import Mathlib
import Summits.CriticalPhenomena.CardyFormulaZ2.Theorems.CardySelfRefinementDefs
import Summits.CriticalPhenomena.CardyFormulaZ2.Theorems.CardySelfRefinementTrivialSectorRateStubLocalEngineRotation
import Summits.CriticalPhenomena.CardyFormulaZ2.Theorems.CardySelfRefinementTrivialSectorRateStubLocalEngineRotationCoins
import Summits.CriticalPhenomena.CardyFormulaZ2.Theorems.CardySelfRefinementTrivialSectorRateStubLocalEngineRotationCond
import Literature.Probability.Percolation.SelfRefinementMeasure
import HarnessLib

/-!
# Stub `stub_localEngine` of line `far-field-is-a-quarter-turn` (crux `TrivialSectorRate`,
stmt-CriticalPhenomena-10266): the coin window of the `R`-box about `k•u` is invariant under the
quarter turn when `k ∣ R`

Companion of `…StubLocalEngineRotation[Coins|Cond].lean`.  The engine `stub_localEngine`
conditions on the coins off the window `K_R = coinWindow k (boxEdgesAt (ctr k u) R)` (the coins
read by the edges of the lattice box of radius `R` about the block centre `k•u`; each edge reads
its own coin and, over-approximating, the shared coin and the selector of the bundle labelled by
its coarse base `tb`).  The conditional transport `cond_infl_quarterTurn` replaces the window `K` by
`σ ⁻¹' K`; here we show `σ ⁻¹' K_R = K_R` for the coin permutation `σ` of the quarter turn about
`k•u` PROVIDED `k ∣ R` (`preimage_coinWindow_quarterTurn`; for `k ∤ R` this fails: the bundle
label attached to a non-axial vertical edge in the outermost coarse column rotates to a label read
by no edge of the box), and restate the conditional equivariance of influences with the SAME window
on both sides (`cond_infl_quarterTurn_window`, registered).

Ingredients: `mem_coinWindow_iff`, `edgeOf_mem_boxEdgesAt_iff` (coordinates), the own coin of an
edge of the box goes to the own coin of an edge of the box (`quarterTurn_edge_mem_boxEdgesAt`, the
box is a `C₄(k•u)`-invariant set of sites), the bundle coins `(tb k (v,d), d, j)` go to the bundle
coins of an explicit edge of the box (`quarterTurn_tuple_witness`: for `d = 0` the rotated edge,
for `d = 1` the horizontal edge based at `(v₁ − c₁ + c₀, c₀ + c₁ − k⌊v₀/k⌋)`, inside the box because
`c₀ − R` is a multiple of `k` below `v₀`), so `σ` maps the finite set `K_R` into itself
(`quarterTurn_mapsTo_coinWindow`, `boxEdgesAt_finite`), hence onto itself.
-/

noncomputable section

namespace Summit.CriticalPhenomena.CardyFormulaZ2.Theorems.CardySelfRefinement.FarField

open Set MeasureTheory
open Literature.Probability.LatticeModels Literature.Probability.Percolation
open Literature.Probability.Percolation.QuadCrossing
open Summit.CriticalPhenomena.CardyFormulaZ2.Theses.CardySelfRefinement

/-! ### Membership in the coin window of a box -/

/-- Membership in the coin window of an edge set: some edge of the set reads the coin. -/
theorem mem_coinWindow_iff (k : ℕ) (W : Set (Sym2 (Site 2))) (x : Coin) :
    x ∈ coinWindow k W ↔ ∃ vd : Site 2 × Fin 2, edgeOf vd ∈ W ∧ x ∈ coinsOf k vd := by
  simp only [coinWindow, Set.mem_iUnion, Set.mem_preimage, exists_prop]

/-- The fine edge `(v,d)` lies in the `R`-box about `c` iff both endpoints do (coordinatewise). -/
theorem edgeOf_mem_boxEdgesAt_iff (c : Site 2) (R : ℕ) (v : Site 2) (d : Fin 2) :
    edgeOf (v, d) ∈ boxEdgesAt c R ↔
      ∀ i, (-(R : ℤ) ≤ v i - c i ∧ v i - c i ≤ R) ∧
        (-(R : ℤ) ≤ v i + dirVec d i - c i ∧ v i + dirVec d i - c i ≤ R) := by
  constructor
  · rintro ⟨-, h⟩ i
    have h1 := h v (Sym2.mem_mk_left _ _)
    have h2 := h (v + dirVec d) (Sym2.mem_mk_right _ _)
    rw [mem_box] at h1 h2
    exact ⟨h1 i, h2 i⟩
  · intro h
    refine ⟨?_, fun w hw => ?_⟩
    · rw [SimpleGraph.mem_edgeSet]
      exact (zdGraph_adj_iff _ _).2 ⟨d, Or.inl (by simp only [dirVec]; rw [dirVec_eq_single])⟩
    · rw [mem_box]
      intro i
      rcases Sym2.mem_iff.1 hw with rfl | rfl
      · exact (h i).1
      · exact (h i).2

/-- The lattice box of edges is finite. -/
theorem boxEdgesAt_finite (c : Site 2) (R : ℕ) : (boxEdgesAt c R).Finite := by
  have hS : {v : Site 2 | v - c ∈ box 2 R}.Finite := by
    refine ((box 2 R).image (· + c)).finite_toSet.subset fun v hv => ?_
    simp only [Finset.coe_image, Set.mem_image, Finset.mem_coe]
    exact ⟨v - c, hv, sub_add_cancel v c⟩
  refine hS.toFinset.sym2.finite_toSet.subset fun e he => ?_
  rw [Finset.mem_coe, Finset.mem_sym2_iff]
  intro a ha
  rw [Set.Finite.mem_toFinset]
  exact he.2 a ha

/-! ### The quarter turn maps the coin window of the `R`-box into itself (`k ∣ R`) -/

/-- **The box of edges is `C₄(k•u)`-invariant**: the own coin of an edge of the `R`-box about `k•u`
goes, under the coin permutation of the quarter turn, to the own coin of an edge of the box. -/
theorem quarterTurn_edge_mem_boxEdgesAt {k : ℕ} {u : Site 2} (σ : Coin ≃ Coin)
    (h0 : ∀ (v : Site 2) (d : Fin 2), σ (v, d, 0) =
      (![v 1 - ctr k u 1 + ctr k u 0, ctr k u 0 + ctr k u 1 - v 0 - (if d = 0 then 1 else 0)],
        Equiv.swap 0 1 d, 0)) {R : ℕ} {v : Site 2} {d : Fin 2}
    (hvd : edgeOf (v, d) ∈ boxEdgesAt (ctr k u) R) :
    edgeOf ((σ (v, d, 0)).1, (σ (v, d, 0)).2.1) ∈ boxEdgesAt (ctr k u) R := by
  rw [edgeOf_mem_boxEdgesAt_iff] at hvd ⊢
  have h₀ := hvd 0
  have h₁ := hvd 1
  rw [h0]
  fin_cases d
  · simp only [dirVec, Fin.zero_eta, Fin.isValue, ↓reduceIte, Matrix.cons_val_zero, Matrix.cons_val_one,
      Matrix.cons_val_fin_one] at h₀ h₁
    intro i
    fin_cases i <;>
      simp only [dirVec, Fin.zero_eta, Fin.isValue, Fin.mk_one, ↓reduceIte, one_ne_zero,
        Equiv.swap_apply_left, Matrix.cons_val_zero, Matrix.cons_val_one, Matrix.cons_val_fin_one] <;>
      omega
  · simp only [dirVec, Fin.mk_one, Fin.isValue, one_ne_zero, ↓reduceIte, Matrix.cons_val_zero,
      Matrix.cons_val_one, Matrix.cons_val_fin_one] at h₀ h₁
    intro i
    fin_cases i <;>
      simp only [dirVec, Fin.zero_eta, Fin.isValue, Fin.mk_one, ↓reduceIte, one_ne_zero, sub_zero,
        Equiv.swap_apply_right, Matrix.cons_val_zero, Matrix.cons_val_one, Matrix.cons_val_fin_one] <;>
      omega

/-- The coarse base of the rotated edge of a HORIZONTAL edge `(v,0)` (axial or not):
`(⌊v₁/k⌋ − u₁ + u₀, u₀ + u₁ − ⌊v₀/k⌋ − 1)` (`k > 0`). -/
theorem tb_quarterTurn_edge_zero {k : ℕ} (hk : 0 < k) {u : Site 2} (σ : Coin ≃ Coin)
    (h0 : ∀ (v : Site 2) (d : Fin 2), σ (v, d, 0) =
      (![v 1 - ctr k u 1 + ctr k u 0, ctr k u 0 + ctr k u 1 - v 0 - (if d = 0 then 1 else 0)],
        Equiv.swap 0 1 d, 0)) (v : Site 2) :
    tb k ((σ (v, 0, 0)).1, (σ (v, 0, 0)).2.1) = ![v 1 / k - u 1 + u 0, u 0 + u 1 - v 0 / k - 1] := by
  have hk' : (0 : ℤ) < k := by exact_mod_cast hk
  have hA : (v 1 - ctr k u 1 + ctr k u 0) / (k : ℤ) = v 1 / k - u 1 + u 0 := by
    rw [ctr_apply, ctr_apply, show v 1 - (k : ℤ) * u 1 + k * u 0 = v 1 + k * (u 0 - u 1) by ring,
      Int.add_mul_ediv_left _ _ hk'.ne']
    ring
  have hB : (ctr k u 0 + ctr k u 1 - v 0 - 1) / (k : ℤ) = u 0 + u 1 - v 0 / k - 1 := by
    rw [ctr_apply, ctr_apply,
      show (k : ℤ) * u 0 + k * u 1 - v 0 - 1 = (-v 0 - 1) + k * (u 0 + u 1) by ring,
      Int.add_mul_ediv_left _ _ hk'.ne',
      Literature.NumberTheory.Transcendental.Int.neg_sub_one_ediv_eq _ hk']
    ring
  rw [h0]
  funext i
  fin_cases i
  · simpa [tb] using hA
  · simpa [tb] using hB

/-- **The bundle coins of the window go to bundle coins of the window** (`k ∣ R`, `k > 0`): for an
edge `(v,d)` of the `R`-box about `k•u` there is an edge `vd'` of the box such that the coin
permutation of the quarter turn carries the shared coin and the selector attached to `(v,d)`
(label `(tb k (v,d), d)`) to those attached to `vd'` — for `d = 0` the rotated edge, for `d = 1`
the horizontal edge based at `(v₁ − c₁ + c₀, c₀ + c₁ − k⌊v₀/k⌋)`. -/
theorem quarterTurn_tuple_witness {k : ℕ} (hk : 0 < k) (u : Site 2) (σ : Coin ≃ Coin)
    (h0 : ∀ (v : Site 2) (d : Fin 2), σ (v, d, 0) =
      (![v 1 - ctr k u 1 + ctr k u 0, ctr k u 0 + ctr k u 1 - v 0 - (if d = 0 then 1 else 0)],
        Equiv.swap 0 1 d, 0))
    (h : ∀ (t : Site 2) (d : Fin 2) (j : Fin 3), j ≠ 0 → σ (t, d, j) =
      (![t 1 - u 1 + u 0, u 0 + u 1 - t 0 - (if d = 0 then 1 else 0)], Equiv.swap 0 1 d, j))
    {R : ℕ} (hR : k ∣ R) {v : Site 2} {d : Fin 2} (hvd : edgeOf (v, d) ∈ boxEdgesAt (ctr k u) R) :
    ∃ vd' : Site 2 × Fin 2, edgeOf vd' ∈ boxEdgesAt (ctr k u) R ∧
      ∀ j : Fin 3, j ≠ 0 → σ (tb k (v, d), d, j) = (tb k vd', vd'.2, j) := by
  have hk' : (0 : ℤ) < k := by exact_mod_cast hk
  fin_cases d
  · -- horizontal edge: the rotated edge
    refine ⟨((σ (v, 0, 0)).1, (σ (v, 0, 0)).2.1), quarterTurn_edge_mem_boxEdgesAt σ h0 hvd,
      fun j hj => ?_⟩
    rw [h _ _ _ hj, tb_quarterTurn_edge_zero hk σ h0 v, h0]
    simp [tb]
  · -- vertical edge: the horizontal edge based at `(v₁ − c₁ + c₀, c₀ + c₁ − k⌊v₀/k⌋)`
    obtain ⟨n, rfl⟩ := hR
    have hF1 : (k : ℤ) * (v 0 / k) ≤ v 0 := Int.mul_ediv_self_le hk'.ne'
    rw [edgeOf_mem_boxEdgesAt_iff] at hvd
    have h₀ := hvd 0
    have h₁ := hvd 1
    simp only [dirVec, Fin.mk_one, Fin.isValue, one_ne_zero, ↓reduceIte, Matrix.cons_val_zero,
      Matrix.cons_val_one, Matrix.cons_val_fin_one, Nat.cast_mul] at h₀ h₁
    have hF3 : ctr k u 0 - (k : ℤ) * n ≤ k * (v 0 / k) := by
      have h1 : (u 0 - n) * (k : ℤ) ≤ v 0 := by rw [ctr_apply] at h₀; linarith [h₀.1.1]
      have h2 : u 0 - n ≤ v 0 / k := Int.le_ediv_of_mul_le hk' h1
      rw [ctr_apply]
      nlinarith
    refine ⟨(![v 1 - ctr k u 1 + ctr k u 0, ctr k u 0 + ctr k u 1 - k * (v 0 / k)], 0), ?_,
      fun j hj => ?_⟩
    · rw [edgeOf_mem_boxEdgesAt_iff]
      intro i
      fin_cases i <;>
        simp only [dirVec, Fin.zero_eta, Fin.isValue, Fin.mk_one, ↓reduceIte, Matrix.cons_val_zero,
          Matrix.cons_val_one, Matrix.cons_val_fin_one, Nat.cast_mul] <;>
        omega
    · have hA : (v 1 - ctr k u 1 + ctr k u 0) / (k : ℤ) = v 1 / k - u 1 + u 0 := by
        rw [ctr_apply, ctr_apply,
          show v 1 - (k : ℤ) * u 1 + k * u 0 = v 1 + k * (u 0 - u 1) by ring,
          Int.add_mul_ediv_left _ _ hk'.ne']
        ring
      have hB : (ctr k u 0 + ctr k u 1 - (k : ℤ) * (v 0 / k)) / (k : ℤ) = u 0 + u 1 - v 0 / k := by
        rw [ctr_apply, ctr_apply,
          show (k : ℤ) * u 0 + k * u 1 - k * (v 0 / k) = k * (u 0 + u 1 - v 0 / k) by ring,
          Int.mul_ediv_cancel_left _ hk'.ne']
      rw [h _ _ _ hj]
      simp only [Fin.mk_one, Fin.isValue, one_ne_zero, ↓reduceIte, sub_zero, Equiv.swap_apply_right,
        Prod.mk.injEq, and_true]
      funext i
      fin_cases i
      · simpa [tb] using hA.symm
      · simpa [tb] using hB.symm

/-- **The coin permutation of the quarter turn maps the coin window of the `R`-box about `k•u` into
itself** (`k ∣ R`, `k > 0`). -/
theorem quarterTurn_mapsTo_coinWindow {k : ℕ} (hk : 0 < k) (u : Site 2) (σ : Coin ≃ Coin)
    (h0 : ∀ (v : Site 2) (d : Fin 2), σ (v, d, 0) =
      (![v 1 - ctr k u 1 + ctr k u 0, ctr k u 0 + ctr k u 1 - v 0 - (if d = 0 then 1 else 0)],
        Equiv.swap 0 1 d, 0))
    (h : ∀ (t : Site 2) (d : Fin 2) (j : Fin 3), j ≠ 0 → σ (t, d, j) =
      (![t 1 - u 1 + u 0, u 0 + u 1 - t 0 - (if d = 0 then 1 else 0)], Equiv.swap 0 1 d, j))
    {R : ℕ} (hR : k ∣ R) :
    Set.MapsTo σ (coinWindow k (boxEdgesAt (ctr k u) R)) (coinWindow k (boxEdgesAt (ctr k u) R)) := by
  intro x hx
  rw [mem_coinWindow_iff] at hx ⊢
  obtain ⟨⟨v, d⟩, hvd, hxc⟩ := hx
  simp only [coinsOf, Set.mem_insert_iff, Set.mem_singleton_iff] at hxc
  rcases hxc with rfl | rfl | rfl
  · refine ⟨_, quarterTurn_edge_mem_boxEdgesAt σ h0 hvd, ?_⟩
    rw [quarterTurn_coin_zero_eq σ h0 (v, d)]
    simp [coinsOf]
  · obtain ⟨vd', hvd', htb⟩ := quarterTurn_tuple_witness hk u σ h0 h hR hvd
    refine ⟨vd', hvd', ?_⟩
    rw [htb 1 one_ne_zero]
    simp [coinsOf]
  · obtain ⟨vd', hvd', htb⟩ := quarterTurn_tuple_witness hk u σ h0 h hR hvd
    refine ⟨vd', hvd', ?_⟩
    rw [htb 2 (by decide)]
    simp [coinsOf]

/-- **The coin window of the `R`-box about `k•u` is invariant under the coin permutation of the
quarter turn** when `k ∣ R` (`k > 0`): `σ ⁻¹' K_R = K_R`, `K_R = coinWindow k (boxEdgesAt (ctr k u) R)`
(`σ` maps the finite set `K_R` injectively into itself, hence onto itself). -/
theorem preimage_coinWindow_quarterTurn {k : ℕ} (hk : 0 < k) (u : Site 2) (σ : Coin ≃ Coin)
    (h0 : ∀ (v : Site 2) (d : Fin 2), σ (v, d, 0) =
      (![v 1 - ctr k u 1 + ctr k u 0, ctr k u 0 + ctr k u 1 - v 0 - (if d = 0 then 1 else 0)],
        Equiv.swap 0 1 d, 0))
    (h : ∀ (t : Site 2) (d : Fin 2) (j : Fin 3), j ≠ 0 → σ (t, d, j) =
      (![t 1 - u 1 + u 0, u 0 + u 1 - t 0 - (if d = 0 then 1 else 0)], Equiv.swap 0 1 d, j))
    {R : ℕ} (hR : k ∣ R) :
    σ ⁻¹' coinWindow k (boxEdgesAt (ctr k u) R) = coinWindow k (boxEdgesAt (ctr k u) R) := by
  have hmaps := quarterTurn_mapsTo_coinWindow hk u σ h0 h hR
  have hfin : (coinWindow k (boxEdgesAt (ctr k u) R)).Finite :=
    coinWindow_finite k (boxEdgesAt_finite _ _)
  have himage : σ '' coinWindow k (boxEdgesAt (ctr k u) R) = coinWindow k (boxEdgesAt (ctr k u) R) := by
    refine Set.eq_of_subset_of_ncard_le hmaps.image_subset ?_ hfin
    rw [Set.ncard_image_of_injective _ σ.injective]
  ext x
  refine ⟨fun hx => ?_, fun hx => hmaps hx⟩
  rw [Set.mem_preimage, ← himage] at hx
  obtain ⟨y, hy, hxy⟩ := hx
  rwa [← σ.injective hxy]

/-- **Conditional influences are equivariant under the quarter turn about `k•u`, with the SAME
window** `K_R = coinWindow k (boxEdgesAt (ctr k u) R)` on both sides (`k ≠ 0`, `k ∣ R`; `g`, `σ`
given by their formulas; ANY event `B`, ANY condition `S₁`): the `ν_{K_R}`-signed influence,
condition `S₁`, of the coin `i` on the coin event of the rotated event `{ω | g '' ω ∈ B}` equals the
`ν_{K_R}`-signed influence, condition `σ ⁻¹' S₁`, of the coin `σ⁻¹ i` on the coin event of `B`. -/
theorem cond_infl_quarterTurn_window {k : ℕ} (hk : k ≠ 0) (q : ℝ × ℝ) (u : Site 2)
    (g : Site 2 ≃ Site 2) (σ : Coin ≃ Coin)
    (hg : ∀ x, g x = ![ctr k u 0 + ctr k u 1 - x 1, x 0 - ctr k u 0 + ctr k u 1])
    (h0 : ∀ (v : Site 2) (d : Fin 2), σ (v, d, 0) =
      (![v 1 - ctr k u 1 + ctr k u 0, ctr k u 0 + ctr k u 1 - v 0 - (if d = 0 then 1 else 0)],
        Equiv.swap 0 1 d, 0))
    (h : ∀ (t : Site 2) (d : Fin 2) (j : Fin 3), j ≠ 0 → σ (t, d, j) =
      (![t 1 - u 1 + u 0, u 0 + u 1 - t 0 - (if d = 0 then 1 else 0)], Equiv.swap 0 1 d, j))
    {R : ℕ} (hR : k ∣ R) (S₁ : Set Coin) (B : Set (BondConfig (Site 2))) (i : Coin) :
    ((coinLaw k q).map (fun T : Set Coin => T ∩ coinWindow k (boxEdgesAt (ctr k u) R))).real
          {T | insert i (T ∪ (S₁ \ coinWindow k (boxEdgesAt (ctr k u) R))) ∈
            cfg k ⁻¹' (BondConfig.relabel (sym2Equiv g) ⁻¹' B)} -
        ((coinLaw k q).map (fun T : Set Coin => T ∩ coinWindow k (boxEdgesAt (ctr k u) R))).real
          {T | (T ∪ (S₁ \ coinWindow k (boxEdgesAt (ctr k u) R))) \ {i} ∈
            cfg k ⁻¹' (BondConfig.relabel (sym2Equiv g) ⁻¹' B)} =
      ((coinLaw k q).map (fun T : Set Coin => T ∩ coinWindow k (boxEdgesAt (ctr k u) R))).real
          {T | insert (σ.symm i) (T ∪ (σ ⁻¹' S₁ \ coinWindow k (boxEdgesAt (ctr k u) R))) ∈
            cfg k ⁻¹' B} -
        ((coinLaw k q).map (fun T : Set Coin => T ∩ coinWindow k (boxEdgesAt (ctr k u) R))).real
          {T | (T ∪ (σ ⁻¹' S₁ \ coinWindow k (boxEdgesAt (ctr k u) R))) \ {σ.symm i} ∈
            cfg k ⁻¹' B} := by
  have h' := cond_infl_quarterTurn hk q u g σ hg h0 h (coinWindow k (boxEdgesAt (ctr k u) R)) S₁ B i
  rwa [preimage_coinWindow_quarterTurn (Nat.pos_of_ne_zero hk) u σ h0 h hR] at h'

end Summit.CriticalPhenomena.CardyFormulaZ2.Theorems.CardySelfRefinement.FarField

end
·····
[TASK INSTRUCTIONS]: In the listing, return each line containing the string "vertical".

[RESPONSE FOR THIS EXERCISE]:
label attached to a non-axial vertical edge in the outermost coarse column rotates to a label read
  · -- vertical edge: the horizontal edge based at `(v₁ − c₁ + c₀, c₀ + c₁ − k⌊v₀/k⌋)`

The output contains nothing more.